*** Opening EXERCISE MATERIAL ***

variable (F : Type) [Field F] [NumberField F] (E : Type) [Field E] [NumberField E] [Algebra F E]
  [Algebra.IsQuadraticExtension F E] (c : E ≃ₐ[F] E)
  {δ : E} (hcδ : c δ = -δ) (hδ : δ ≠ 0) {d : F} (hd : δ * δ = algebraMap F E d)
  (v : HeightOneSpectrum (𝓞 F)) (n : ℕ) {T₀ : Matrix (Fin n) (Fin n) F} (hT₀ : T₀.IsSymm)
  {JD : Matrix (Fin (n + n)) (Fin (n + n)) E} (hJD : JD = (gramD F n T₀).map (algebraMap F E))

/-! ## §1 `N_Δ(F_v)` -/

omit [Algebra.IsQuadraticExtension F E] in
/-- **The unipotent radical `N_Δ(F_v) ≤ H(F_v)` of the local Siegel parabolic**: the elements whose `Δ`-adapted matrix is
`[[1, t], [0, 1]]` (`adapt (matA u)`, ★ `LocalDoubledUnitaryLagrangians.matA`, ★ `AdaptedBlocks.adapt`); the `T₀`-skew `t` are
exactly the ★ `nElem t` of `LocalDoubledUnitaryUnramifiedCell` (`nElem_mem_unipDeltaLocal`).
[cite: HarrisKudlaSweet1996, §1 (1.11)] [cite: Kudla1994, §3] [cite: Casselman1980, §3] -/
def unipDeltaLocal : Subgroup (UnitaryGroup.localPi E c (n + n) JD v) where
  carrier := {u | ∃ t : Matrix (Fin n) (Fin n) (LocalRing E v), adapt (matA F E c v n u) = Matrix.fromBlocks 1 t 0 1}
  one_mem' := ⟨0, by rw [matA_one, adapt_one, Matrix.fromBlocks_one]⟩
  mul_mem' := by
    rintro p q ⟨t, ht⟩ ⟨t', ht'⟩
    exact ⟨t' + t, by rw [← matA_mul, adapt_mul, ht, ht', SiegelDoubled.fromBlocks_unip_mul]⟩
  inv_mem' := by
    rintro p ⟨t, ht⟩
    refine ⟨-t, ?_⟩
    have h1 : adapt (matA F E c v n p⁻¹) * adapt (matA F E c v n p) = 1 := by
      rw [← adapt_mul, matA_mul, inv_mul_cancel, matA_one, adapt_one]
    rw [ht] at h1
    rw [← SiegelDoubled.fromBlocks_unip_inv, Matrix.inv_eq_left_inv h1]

*** Closing EXERCISE MATERIAL ***
*** Opening EXERCISE MATERIAL ***

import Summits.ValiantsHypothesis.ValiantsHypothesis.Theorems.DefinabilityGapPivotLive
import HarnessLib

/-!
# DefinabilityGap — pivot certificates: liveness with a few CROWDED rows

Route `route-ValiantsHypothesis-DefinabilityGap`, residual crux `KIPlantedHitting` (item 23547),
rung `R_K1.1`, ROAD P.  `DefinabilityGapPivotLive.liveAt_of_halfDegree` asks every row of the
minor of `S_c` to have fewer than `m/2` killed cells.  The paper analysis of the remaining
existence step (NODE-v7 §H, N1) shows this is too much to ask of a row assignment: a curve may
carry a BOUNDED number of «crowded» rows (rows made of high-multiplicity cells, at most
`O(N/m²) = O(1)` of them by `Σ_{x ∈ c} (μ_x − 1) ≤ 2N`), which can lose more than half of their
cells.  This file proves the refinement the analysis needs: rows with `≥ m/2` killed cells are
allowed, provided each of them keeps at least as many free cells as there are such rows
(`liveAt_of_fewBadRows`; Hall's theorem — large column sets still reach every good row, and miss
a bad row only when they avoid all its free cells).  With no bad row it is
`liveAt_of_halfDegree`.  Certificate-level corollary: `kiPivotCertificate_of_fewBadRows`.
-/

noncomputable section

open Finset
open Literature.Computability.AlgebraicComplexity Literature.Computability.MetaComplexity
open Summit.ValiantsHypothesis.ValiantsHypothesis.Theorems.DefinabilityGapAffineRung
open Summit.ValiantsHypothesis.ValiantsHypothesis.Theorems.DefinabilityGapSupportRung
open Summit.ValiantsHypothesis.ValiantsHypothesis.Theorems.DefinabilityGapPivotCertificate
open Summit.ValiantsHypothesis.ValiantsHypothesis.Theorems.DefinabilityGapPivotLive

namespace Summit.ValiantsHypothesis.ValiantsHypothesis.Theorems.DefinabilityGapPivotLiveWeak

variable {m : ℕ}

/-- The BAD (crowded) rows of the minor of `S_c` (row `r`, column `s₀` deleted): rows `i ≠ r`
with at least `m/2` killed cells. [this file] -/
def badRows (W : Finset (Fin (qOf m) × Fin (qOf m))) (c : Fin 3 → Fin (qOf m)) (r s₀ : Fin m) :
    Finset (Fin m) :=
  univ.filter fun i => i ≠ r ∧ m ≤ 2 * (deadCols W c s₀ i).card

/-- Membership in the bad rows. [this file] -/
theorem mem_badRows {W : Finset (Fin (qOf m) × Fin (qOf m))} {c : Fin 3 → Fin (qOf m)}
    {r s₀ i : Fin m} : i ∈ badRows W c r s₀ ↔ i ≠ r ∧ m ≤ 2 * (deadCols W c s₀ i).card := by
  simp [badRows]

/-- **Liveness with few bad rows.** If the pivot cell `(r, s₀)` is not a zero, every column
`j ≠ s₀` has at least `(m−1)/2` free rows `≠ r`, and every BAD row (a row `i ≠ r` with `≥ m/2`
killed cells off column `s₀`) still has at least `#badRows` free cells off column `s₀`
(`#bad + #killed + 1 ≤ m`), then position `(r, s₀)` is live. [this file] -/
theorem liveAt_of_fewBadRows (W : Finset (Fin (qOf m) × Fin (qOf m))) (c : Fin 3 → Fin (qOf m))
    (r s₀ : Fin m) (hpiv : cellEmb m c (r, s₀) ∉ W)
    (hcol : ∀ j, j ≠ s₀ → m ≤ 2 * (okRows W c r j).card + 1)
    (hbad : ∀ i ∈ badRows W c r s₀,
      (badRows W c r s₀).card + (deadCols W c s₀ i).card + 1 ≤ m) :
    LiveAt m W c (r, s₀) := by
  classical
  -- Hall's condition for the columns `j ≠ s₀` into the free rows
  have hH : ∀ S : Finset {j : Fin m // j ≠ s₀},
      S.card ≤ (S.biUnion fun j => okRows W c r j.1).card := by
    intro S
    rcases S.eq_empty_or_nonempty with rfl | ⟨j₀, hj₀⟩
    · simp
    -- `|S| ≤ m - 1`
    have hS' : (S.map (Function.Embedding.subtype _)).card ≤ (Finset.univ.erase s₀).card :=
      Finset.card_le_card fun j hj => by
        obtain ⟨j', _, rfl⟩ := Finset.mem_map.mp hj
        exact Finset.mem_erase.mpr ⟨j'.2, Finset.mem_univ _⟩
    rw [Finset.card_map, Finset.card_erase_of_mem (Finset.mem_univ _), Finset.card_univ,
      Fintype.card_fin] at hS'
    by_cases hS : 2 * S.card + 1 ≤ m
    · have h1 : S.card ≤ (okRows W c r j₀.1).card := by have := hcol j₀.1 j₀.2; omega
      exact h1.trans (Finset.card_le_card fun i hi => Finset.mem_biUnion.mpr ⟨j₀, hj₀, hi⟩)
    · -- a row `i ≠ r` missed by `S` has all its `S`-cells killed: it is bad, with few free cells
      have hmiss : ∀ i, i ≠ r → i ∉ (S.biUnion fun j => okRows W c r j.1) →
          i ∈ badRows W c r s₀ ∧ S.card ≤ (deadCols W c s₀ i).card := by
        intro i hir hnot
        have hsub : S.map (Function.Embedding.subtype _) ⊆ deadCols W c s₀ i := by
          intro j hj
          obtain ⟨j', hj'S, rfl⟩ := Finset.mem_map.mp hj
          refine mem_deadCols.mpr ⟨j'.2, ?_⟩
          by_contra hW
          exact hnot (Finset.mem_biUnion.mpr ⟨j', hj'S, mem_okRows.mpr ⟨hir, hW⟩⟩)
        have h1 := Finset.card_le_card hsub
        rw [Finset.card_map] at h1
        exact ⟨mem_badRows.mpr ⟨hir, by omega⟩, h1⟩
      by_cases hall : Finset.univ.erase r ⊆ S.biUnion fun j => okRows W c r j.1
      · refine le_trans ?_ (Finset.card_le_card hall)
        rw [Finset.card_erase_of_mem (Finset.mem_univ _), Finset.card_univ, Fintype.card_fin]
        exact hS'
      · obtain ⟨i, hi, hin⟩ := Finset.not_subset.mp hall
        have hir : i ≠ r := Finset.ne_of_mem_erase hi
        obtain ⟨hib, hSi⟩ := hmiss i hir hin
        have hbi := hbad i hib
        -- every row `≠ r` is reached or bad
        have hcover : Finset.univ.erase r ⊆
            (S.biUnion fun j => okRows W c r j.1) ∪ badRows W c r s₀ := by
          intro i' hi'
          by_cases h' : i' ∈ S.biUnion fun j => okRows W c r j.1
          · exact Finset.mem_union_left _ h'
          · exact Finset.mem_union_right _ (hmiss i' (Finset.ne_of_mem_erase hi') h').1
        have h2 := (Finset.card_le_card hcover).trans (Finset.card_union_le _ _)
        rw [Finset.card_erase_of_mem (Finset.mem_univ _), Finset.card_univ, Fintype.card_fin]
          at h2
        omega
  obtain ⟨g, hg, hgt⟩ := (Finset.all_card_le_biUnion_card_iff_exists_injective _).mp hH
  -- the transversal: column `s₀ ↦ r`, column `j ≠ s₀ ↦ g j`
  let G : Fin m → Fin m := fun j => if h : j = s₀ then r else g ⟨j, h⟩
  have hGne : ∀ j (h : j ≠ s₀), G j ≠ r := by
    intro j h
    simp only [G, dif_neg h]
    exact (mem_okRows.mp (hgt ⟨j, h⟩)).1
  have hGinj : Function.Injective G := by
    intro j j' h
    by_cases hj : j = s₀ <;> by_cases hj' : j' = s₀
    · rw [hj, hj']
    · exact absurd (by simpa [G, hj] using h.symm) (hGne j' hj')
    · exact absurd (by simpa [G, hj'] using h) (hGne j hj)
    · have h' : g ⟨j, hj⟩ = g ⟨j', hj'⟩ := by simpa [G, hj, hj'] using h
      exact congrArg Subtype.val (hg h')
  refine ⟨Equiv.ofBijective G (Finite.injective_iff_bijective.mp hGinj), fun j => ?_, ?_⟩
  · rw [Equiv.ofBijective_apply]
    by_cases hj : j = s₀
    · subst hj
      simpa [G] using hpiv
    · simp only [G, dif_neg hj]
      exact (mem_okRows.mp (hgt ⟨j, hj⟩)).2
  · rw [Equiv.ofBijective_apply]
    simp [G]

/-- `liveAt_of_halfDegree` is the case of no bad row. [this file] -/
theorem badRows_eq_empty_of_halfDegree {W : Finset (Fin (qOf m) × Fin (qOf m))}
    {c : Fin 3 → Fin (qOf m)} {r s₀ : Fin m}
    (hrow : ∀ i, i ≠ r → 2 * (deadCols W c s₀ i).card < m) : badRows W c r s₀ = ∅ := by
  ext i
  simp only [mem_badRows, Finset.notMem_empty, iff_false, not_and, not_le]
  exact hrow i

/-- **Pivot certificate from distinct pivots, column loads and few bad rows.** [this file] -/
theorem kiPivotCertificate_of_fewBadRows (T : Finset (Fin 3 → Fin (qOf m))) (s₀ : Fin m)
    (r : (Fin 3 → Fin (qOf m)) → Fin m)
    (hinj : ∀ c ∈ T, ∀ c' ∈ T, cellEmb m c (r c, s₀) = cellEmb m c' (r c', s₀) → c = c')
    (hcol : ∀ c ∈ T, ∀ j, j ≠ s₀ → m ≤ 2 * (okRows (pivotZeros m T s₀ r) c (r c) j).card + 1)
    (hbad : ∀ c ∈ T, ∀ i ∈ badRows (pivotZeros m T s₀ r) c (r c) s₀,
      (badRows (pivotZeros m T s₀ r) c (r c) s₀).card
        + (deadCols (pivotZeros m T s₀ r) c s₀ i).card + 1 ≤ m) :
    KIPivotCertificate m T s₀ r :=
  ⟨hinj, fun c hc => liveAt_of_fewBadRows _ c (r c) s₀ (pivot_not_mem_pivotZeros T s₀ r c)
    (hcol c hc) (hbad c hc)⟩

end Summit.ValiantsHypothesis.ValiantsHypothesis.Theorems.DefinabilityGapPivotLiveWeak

*** Closing EXERCISE MATERIAL ***
*** Opening EXERCISE MATERIAL ***

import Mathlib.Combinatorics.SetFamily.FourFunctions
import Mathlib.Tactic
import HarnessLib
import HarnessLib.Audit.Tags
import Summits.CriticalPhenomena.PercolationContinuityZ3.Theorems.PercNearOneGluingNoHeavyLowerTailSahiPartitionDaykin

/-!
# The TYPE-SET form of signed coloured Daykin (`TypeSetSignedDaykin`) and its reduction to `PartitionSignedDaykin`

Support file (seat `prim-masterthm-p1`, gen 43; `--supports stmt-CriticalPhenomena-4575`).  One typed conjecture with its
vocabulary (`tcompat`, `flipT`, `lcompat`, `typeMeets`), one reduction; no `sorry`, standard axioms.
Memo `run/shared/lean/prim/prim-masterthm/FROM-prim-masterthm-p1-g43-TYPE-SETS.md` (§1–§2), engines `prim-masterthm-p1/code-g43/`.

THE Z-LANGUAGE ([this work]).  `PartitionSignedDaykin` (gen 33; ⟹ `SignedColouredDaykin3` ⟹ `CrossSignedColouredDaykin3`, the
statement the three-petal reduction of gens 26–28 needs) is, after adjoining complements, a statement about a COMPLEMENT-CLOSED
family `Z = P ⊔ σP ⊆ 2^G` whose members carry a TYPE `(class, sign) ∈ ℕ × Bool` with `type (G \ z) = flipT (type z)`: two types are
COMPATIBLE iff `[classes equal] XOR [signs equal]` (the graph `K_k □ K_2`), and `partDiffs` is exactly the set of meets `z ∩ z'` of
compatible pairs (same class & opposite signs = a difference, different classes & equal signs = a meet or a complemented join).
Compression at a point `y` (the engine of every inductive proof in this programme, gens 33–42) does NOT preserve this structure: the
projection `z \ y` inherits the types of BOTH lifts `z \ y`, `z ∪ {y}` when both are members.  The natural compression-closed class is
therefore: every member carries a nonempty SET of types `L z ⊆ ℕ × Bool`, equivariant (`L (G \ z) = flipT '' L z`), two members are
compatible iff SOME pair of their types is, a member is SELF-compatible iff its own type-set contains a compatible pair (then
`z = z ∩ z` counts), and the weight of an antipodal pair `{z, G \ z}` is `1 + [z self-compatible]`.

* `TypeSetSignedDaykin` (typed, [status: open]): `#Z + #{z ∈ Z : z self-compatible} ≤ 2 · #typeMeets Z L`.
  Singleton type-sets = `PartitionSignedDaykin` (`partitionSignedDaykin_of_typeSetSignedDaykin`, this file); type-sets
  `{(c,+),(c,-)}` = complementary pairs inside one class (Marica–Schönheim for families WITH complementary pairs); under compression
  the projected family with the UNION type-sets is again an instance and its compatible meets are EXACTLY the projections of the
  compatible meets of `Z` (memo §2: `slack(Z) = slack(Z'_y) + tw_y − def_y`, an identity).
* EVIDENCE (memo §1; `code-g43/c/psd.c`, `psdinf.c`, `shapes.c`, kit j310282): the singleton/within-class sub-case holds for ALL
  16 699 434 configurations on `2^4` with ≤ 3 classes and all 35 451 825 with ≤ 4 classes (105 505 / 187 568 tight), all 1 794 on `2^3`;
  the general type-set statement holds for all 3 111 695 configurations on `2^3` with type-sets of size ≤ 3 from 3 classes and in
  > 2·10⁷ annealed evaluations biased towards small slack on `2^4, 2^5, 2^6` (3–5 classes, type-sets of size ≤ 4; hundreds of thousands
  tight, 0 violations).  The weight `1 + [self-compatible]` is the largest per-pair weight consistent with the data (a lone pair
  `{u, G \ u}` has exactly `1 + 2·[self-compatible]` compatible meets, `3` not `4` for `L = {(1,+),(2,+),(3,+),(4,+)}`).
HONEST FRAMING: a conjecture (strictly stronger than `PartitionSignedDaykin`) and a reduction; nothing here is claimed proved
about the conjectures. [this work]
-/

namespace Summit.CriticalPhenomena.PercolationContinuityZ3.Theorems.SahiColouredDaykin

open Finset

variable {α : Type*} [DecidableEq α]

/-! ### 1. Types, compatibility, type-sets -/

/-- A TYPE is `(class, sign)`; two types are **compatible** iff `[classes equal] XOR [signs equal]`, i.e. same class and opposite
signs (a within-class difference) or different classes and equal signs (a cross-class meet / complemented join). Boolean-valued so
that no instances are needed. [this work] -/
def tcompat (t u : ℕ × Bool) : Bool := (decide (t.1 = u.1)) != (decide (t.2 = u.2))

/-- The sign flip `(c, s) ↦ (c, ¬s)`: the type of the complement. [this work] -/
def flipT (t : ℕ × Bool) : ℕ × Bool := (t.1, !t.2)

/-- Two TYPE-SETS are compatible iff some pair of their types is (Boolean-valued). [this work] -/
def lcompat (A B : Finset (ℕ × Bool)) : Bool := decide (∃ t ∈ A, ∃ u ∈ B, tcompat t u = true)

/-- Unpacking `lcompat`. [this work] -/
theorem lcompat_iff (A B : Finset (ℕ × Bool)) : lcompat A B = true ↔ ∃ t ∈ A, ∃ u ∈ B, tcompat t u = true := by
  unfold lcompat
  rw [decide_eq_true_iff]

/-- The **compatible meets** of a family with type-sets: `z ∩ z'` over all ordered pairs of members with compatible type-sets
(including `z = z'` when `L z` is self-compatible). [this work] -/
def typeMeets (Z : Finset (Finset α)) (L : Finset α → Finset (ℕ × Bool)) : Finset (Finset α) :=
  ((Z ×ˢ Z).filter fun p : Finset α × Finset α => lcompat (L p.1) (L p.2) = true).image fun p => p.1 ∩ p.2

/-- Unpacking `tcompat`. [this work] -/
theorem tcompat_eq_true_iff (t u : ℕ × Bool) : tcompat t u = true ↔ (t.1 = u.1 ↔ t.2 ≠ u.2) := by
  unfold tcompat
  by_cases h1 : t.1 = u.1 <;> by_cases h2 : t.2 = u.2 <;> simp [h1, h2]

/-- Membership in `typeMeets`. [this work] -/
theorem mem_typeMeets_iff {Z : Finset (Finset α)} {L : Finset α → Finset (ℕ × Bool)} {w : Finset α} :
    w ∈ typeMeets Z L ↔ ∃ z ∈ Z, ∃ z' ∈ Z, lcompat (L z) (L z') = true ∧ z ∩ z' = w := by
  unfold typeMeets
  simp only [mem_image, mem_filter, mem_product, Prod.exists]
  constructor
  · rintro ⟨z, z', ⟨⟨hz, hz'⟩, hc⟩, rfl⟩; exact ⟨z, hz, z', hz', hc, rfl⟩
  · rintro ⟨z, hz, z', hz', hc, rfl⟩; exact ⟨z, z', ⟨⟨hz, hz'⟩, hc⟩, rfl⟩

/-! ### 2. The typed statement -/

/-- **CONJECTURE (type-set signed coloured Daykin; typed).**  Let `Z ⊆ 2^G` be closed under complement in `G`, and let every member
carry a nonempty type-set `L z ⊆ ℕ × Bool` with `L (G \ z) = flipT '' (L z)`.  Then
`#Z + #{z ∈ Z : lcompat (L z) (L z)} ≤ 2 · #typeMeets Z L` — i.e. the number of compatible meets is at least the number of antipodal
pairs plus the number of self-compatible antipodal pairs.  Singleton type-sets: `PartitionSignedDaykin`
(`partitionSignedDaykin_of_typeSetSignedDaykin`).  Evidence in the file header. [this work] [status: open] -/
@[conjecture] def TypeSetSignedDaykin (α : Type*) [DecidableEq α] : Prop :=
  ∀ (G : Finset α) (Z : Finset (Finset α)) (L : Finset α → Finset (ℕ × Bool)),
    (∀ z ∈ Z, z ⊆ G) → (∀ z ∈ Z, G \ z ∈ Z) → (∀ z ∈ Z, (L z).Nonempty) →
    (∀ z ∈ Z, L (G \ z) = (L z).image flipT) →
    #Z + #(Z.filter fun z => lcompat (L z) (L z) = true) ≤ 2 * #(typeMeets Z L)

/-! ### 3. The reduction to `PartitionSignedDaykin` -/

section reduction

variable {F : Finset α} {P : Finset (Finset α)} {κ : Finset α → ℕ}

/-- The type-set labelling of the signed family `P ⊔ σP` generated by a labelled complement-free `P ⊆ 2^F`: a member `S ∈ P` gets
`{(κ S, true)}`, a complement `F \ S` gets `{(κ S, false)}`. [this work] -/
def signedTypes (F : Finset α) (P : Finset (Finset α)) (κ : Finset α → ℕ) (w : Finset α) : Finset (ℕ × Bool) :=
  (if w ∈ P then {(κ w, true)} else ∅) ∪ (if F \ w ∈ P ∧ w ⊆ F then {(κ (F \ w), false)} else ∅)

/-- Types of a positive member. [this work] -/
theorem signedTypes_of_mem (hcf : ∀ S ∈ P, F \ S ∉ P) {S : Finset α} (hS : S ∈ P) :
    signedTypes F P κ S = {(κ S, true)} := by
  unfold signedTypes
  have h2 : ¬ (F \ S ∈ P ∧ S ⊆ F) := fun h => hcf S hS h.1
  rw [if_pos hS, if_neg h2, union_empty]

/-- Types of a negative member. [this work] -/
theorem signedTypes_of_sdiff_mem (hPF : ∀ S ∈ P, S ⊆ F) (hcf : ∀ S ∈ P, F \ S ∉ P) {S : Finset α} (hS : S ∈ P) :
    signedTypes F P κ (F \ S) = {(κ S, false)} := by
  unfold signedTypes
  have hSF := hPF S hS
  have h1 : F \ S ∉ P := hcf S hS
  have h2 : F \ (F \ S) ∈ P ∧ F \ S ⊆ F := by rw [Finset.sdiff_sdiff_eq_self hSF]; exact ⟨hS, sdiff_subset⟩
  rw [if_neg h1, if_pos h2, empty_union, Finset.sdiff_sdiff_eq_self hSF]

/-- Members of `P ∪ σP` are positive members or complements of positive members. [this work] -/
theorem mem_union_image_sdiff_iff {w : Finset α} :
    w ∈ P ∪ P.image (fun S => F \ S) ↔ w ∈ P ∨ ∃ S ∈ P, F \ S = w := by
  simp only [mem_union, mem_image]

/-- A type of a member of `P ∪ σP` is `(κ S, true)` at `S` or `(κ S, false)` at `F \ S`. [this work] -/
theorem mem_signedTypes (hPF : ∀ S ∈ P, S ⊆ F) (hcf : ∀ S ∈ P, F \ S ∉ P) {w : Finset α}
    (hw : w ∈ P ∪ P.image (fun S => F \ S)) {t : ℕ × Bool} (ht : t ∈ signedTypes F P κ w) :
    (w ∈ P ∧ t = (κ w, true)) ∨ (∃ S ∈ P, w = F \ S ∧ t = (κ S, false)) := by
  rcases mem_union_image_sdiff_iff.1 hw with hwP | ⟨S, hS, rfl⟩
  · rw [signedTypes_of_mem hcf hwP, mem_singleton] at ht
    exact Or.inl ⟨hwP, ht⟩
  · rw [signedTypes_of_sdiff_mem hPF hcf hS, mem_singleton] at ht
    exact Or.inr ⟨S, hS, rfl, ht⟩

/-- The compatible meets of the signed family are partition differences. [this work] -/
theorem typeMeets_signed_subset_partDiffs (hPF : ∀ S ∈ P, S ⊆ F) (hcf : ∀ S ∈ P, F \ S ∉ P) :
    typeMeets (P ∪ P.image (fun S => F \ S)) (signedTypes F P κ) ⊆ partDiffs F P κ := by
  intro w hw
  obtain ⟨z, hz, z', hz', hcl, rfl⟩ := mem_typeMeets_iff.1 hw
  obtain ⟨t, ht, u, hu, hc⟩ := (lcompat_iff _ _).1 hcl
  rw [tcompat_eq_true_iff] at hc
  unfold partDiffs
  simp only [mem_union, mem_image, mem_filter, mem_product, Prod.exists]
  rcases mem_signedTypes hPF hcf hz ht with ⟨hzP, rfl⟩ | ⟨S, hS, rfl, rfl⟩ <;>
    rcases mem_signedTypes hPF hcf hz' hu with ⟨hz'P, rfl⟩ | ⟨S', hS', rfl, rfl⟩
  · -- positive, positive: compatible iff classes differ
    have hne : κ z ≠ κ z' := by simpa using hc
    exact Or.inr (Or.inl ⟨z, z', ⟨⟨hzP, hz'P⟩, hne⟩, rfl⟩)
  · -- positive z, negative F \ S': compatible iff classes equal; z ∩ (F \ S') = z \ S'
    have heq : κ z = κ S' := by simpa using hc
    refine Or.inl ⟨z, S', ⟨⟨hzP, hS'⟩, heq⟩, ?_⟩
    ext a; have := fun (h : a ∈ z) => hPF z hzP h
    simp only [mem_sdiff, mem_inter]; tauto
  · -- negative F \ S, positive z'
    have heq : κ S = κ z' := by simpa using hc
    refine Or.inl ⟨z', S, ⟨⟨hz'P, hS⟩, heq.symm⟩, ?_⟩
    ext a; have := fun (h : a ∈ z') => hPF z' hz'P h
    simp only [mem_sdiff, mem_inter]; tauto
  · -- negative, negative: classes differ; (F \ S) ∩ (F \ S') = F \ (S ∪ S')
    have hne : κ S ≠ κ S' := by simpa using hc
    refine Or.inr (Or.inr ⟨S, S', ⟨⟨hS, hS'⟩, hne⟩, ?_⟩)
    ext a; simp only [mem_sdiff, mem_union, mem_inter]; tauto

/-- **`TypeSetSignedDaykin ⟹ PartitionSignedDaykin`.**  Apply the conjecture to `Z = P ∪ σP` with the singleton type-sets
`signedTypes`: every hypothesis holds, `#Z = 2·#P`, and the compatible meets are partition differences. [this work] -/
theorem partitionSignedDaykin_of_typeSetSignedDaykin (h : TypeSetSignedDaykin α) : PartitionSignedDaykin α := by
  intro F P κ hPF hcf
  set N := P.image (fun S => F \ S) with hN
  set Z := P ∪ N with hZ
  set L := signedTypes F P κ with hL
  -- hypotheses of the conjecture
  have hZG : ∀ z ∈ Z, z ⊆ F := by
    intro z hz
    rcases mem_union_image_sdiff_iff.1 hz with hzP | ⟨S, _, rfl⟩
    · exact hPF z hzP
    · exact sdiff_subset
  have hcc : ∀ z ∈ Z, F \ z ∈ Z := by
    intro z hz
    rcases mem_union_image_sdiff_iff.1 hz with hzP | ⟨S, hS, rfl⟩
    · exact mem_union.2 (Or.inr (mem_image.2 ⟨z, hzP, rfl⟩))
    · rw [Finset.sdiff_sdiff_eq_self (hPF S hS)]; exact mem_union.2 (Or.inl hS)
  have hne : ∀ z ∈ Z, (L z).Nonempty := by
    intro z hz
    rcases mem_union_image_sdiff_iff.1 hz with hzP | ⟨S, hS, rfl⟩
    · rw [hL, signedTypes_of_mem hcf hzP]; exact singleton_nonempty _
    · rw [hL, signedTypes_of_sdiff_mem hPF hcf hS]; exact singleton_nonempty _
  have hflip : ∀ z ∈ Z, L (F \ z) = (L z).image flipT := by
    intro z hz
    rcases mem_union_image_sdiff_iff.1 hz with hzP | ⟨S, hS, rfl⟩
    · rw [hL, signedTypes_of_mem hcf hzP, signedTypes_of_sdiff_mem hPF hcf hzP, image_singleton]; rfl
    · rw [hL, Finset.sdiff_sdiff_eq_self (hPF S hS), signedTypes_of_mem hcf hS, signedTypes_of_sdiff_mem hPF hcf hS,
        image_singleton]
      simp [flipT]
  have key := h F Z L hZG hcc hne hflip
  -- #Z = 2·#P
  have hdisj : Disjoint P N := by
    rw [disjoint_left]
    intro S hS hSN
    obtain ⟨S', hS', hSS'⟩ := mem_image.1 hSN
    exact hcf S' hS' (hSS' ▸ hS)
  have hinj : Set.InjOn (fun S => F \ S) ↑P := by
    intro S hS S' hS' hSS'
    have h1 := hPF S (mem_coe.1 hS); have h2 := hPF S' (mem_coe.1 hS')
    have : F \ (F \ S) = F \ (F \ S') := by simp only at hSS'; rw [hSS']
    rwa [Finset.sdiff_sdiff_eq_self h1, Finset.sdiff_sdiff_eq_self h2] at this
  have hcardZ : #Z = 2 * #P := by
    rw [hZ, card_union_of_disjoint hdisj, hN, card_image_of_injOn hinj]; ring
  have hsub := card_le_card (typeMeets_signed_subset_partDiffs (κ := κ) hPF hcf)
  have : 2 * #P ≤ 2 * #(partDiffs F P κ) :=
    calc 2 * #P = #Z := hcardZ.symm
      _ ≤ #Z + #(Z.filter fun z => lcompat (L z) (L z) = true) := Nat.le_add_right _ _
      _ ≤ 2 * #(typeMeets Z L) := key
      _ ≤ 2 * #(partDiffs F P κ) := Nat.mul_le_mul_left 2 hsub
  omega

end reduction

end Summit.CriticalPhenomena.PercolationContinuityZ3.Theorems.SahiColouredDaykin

*** Closing EXERCISE MATERIAL ***

▶ AIM OF THE TASK
Everything in the material above from the line that has "compression-closed class is" through the line that has "therefore: every member" must be duplicated exactly, with no other lines given.

▶ SOLUTION FOR THIS PROBLEM
projection `z \ y` inherits the types of BOTH lifts `z \ y`, `z ∪ {y}` when both are members.  The natural compression-closed class is
therefore: every member carries a nonempty SET of types `L z ⊆ ℕ × Bool`, equivariant (`L (G \ z) = flipT '' L z`), two members are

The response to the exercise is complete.